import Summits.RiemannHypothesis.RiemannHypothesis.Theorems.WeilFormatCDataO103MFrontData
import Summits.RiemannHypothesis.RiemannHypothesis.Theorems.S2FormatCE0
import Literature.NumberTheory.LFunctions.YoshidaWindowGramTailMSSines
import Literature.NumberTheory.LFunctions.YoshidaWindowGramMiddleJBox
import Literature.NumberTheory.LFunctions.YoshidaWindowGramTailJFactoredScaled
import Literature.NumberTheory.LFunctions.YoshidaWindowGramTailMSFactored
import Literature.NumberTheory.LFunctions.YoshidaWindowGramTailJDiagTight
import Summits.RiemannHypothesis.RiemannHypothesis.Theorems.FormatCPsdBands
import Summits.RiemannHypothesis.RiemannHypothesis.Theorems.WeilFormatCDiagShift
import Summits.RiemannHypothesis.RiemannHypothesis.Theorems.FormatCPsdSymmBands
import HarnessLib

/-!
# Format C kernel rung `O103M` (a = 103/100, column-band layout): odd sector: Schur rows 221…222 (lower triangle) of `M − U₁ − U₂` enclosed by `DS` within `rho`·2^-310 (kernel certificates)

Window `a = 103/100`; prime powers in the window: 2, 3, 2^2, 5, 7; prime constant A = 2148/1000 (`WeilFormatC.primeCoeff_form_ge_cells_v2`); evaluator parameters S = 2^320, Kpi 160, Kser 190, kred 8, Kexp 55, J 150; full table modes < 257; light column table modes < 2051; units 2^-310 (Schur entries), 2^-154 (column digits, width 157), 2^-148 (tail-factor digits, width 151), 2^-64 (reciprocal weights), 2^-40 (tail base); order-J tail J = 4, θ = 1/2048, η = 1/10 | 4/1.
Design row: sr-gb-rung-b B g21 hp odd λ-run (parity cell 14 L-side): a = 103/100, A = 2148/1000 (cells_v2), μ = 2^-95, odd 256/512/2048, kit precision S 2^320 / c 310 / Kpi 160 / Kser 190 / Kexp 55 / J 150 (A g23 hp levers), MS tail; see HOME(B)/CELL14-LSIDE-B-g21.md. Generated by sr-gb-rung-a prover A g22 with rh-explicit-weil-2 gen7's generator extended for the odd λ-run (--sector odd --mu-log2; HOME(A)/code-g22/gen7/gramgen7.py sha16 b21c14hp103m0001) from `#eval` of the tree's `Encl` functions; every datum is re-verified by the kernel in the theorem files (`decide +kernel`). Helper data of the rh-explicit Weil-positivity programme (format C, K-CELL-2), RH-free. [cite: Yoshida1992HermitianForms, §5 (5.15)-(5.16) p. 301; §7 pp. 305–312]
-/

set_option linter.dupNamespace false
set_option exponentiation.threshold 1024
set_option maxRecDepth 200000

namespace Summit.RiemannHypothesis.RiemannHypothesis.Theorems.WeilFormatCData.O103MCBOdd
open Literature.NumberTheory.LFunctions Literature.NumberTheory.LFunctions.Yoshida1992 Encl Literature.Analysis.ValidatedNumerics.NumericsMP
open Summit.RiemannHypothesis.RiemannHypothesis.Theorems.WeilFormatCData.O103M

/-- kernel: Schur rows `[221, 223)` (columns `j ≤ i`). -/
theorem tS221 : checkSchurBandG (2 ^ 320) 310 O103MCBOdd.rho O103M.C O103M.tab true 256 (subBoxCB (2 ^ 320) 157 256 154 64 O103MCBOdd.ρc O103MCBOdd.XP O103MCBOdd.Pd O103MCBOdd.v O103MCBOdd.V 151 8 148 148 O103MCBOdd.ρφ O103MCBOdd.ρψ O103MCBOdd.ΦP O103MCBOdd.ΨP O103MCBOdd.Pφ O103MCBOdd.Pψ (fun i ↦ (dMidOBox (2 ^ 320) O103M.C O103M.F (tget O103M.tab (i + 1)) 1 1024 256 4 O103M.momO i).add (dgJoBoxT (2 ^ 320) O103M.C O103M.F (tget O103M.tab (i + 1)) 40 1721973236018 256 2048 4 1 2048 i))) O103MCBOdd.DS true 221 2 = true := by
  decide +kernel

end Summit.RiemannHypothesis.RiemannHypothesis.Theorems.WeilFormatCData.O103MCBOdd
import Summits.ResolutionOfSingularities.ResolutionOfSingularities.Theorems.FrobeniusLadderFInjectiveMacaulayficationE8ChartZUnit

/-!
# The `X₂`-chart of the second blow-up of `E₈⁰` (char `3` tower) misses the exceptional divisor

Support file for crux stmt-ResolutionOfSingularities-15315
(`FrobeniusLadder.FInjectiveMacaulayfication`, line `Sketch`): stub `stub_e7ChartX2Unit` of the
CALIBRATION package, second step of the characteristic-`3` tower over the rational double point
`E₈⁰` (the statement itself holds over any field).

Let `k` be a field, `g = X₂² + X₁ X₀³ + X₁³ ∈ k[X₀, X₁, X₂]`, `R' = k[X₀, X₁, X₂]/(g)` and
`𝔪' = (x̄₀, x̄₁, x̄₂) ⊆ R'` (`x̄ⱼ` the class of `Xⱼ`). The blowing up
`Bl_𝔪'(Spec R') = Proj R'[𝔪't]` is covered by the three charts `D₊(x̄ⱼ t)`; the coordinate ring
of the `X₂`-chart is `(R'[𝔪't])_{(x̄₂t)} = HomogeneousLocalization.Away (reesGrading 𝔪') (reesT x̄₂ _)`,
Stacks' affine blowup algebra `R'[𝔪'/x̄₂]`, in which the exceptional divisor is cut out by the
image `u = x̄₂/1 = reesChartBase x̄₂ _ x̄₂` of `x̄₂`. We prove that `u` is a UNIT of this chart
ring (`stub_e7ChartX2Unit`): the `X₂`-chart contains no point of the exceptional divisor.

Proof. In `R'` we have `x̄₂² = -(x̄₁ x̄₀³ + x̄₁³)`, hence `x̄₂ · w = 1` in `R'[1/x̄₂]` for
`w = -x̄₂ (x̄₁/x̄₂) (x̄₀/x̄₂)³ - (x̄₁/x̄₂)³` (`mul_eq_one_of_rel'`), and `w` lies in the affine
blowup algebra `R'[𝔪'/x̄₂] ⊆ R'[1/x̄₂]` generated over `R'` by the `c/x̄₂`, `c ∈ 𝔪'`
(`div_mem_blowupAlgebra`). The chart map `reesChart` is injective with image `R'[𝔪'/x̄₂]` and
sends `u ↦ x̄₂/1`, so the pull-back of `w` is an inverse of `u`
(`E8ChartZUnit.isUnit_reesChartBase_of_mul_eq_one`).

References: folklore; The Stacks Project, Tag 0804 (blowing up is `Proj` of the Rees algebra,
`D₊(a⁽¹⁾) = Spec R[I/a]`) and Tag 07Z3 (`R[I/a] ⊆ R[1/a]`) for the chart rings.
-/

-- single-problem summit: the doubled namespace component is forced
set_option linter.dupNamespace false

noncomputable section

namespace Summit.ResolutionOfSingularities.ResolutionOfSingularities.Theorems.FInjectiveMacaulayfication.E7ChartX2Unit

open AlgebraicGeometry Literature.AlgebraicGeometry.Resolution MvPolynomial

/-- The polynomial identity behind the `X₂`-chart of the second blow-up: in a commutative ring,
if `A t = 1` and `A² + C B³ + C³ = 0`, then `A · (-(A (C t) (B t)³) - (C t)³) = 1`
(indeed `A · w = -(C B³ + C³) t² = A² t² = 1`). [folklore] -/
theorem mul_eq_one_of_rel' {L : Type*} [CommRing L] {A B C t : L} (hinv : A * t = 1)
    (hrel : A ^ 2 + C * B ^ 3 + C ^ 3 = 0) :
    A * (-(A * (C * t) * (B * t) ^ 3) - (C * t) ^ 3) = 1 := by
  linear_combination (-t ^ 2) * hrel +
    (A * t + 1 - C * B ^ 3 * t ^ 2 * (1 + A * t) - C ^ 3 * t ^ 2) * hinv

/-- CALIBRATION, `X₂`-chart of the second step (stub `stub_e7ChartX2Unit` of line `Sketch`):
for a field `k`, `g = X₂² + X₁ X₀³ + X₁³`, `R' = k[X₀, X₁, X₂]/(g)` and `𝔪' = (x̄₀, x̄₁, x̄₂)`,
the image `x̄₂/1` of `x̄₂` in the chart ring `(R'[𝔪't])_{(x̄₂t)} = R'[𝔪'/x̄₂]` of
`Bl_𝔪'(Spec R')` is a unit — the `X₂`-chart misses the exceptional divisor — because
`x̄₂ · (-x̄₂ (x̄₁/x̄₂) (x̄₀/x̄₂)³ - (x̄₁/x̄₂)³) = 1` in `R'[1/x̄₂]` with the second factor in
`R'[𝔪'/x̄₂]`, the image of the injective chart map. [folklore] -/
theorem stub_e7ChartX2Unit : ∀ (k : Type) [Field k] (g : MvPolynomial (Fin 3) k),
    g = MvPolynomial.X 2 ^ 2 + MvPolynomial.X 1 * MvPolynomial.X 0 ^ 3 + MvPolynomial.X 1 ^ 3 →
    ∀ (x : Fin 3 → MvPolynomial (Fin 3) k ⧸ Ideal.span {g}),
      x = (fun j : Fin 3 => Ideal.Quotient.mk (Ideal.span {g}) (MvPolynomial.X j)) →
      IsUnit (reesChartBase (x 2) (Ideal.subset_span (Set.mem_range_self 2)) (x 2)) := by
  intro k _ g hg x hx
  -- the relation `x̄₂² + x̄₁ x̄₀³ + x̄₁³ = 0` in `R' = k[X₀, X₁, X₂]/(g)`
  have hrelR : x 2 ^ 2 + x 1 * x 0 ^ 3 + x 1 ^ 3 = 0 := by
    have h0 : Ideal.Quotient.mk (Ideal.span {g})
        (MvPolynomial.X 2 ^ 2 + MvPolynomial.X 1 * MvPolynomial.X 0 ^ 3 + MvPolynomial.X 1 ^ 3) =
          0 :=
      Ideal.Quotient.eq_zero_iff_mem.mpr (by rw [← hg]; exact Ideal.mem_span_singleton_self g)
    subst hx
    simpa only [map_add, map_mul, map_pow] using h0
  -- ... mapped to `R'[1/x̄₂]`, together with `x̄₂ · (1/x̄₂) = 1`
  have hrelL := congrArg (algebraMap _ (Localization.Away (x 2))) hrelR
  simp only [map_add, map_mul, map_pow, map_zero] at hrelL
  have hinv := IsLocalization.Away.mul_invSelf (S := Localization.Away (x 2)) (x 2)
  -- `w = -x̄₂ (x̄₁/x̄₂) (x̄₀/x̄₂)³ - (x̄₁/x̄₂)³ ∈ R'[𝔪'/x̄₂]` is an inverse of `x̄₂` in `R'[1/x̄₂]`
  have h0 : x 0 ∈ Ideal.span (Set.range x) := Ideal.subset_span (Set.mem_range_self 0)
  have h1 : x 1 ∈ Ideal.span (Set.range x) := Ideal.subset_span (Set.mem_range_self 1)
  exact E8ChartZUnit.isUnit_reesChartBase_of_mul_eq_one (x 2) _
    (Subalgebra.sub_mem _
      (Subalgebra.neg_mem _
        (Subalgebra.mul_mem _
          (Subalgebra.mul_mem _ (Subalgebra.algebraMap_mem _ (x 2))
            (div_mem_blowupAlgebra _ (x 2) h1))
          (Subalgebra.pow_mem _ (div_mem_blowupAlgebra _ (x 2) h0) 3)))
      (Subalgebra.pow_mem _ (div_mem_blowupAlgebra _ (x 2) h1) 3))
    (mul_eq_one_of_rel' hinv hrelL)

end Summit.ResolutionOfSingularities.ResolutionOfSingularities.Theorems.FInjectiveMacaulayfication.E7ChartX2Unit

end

* What is expected
Which lines above contain the word "step"? Show each of them.

* Solution to the problem
CALIBRATION package, second step of the characteristic-`3` tower over the rational double point
/-- CALIBRATION, `X₂`-chart of the second step (stub `stub_e7ChartX2Unit` of line `Sketch`):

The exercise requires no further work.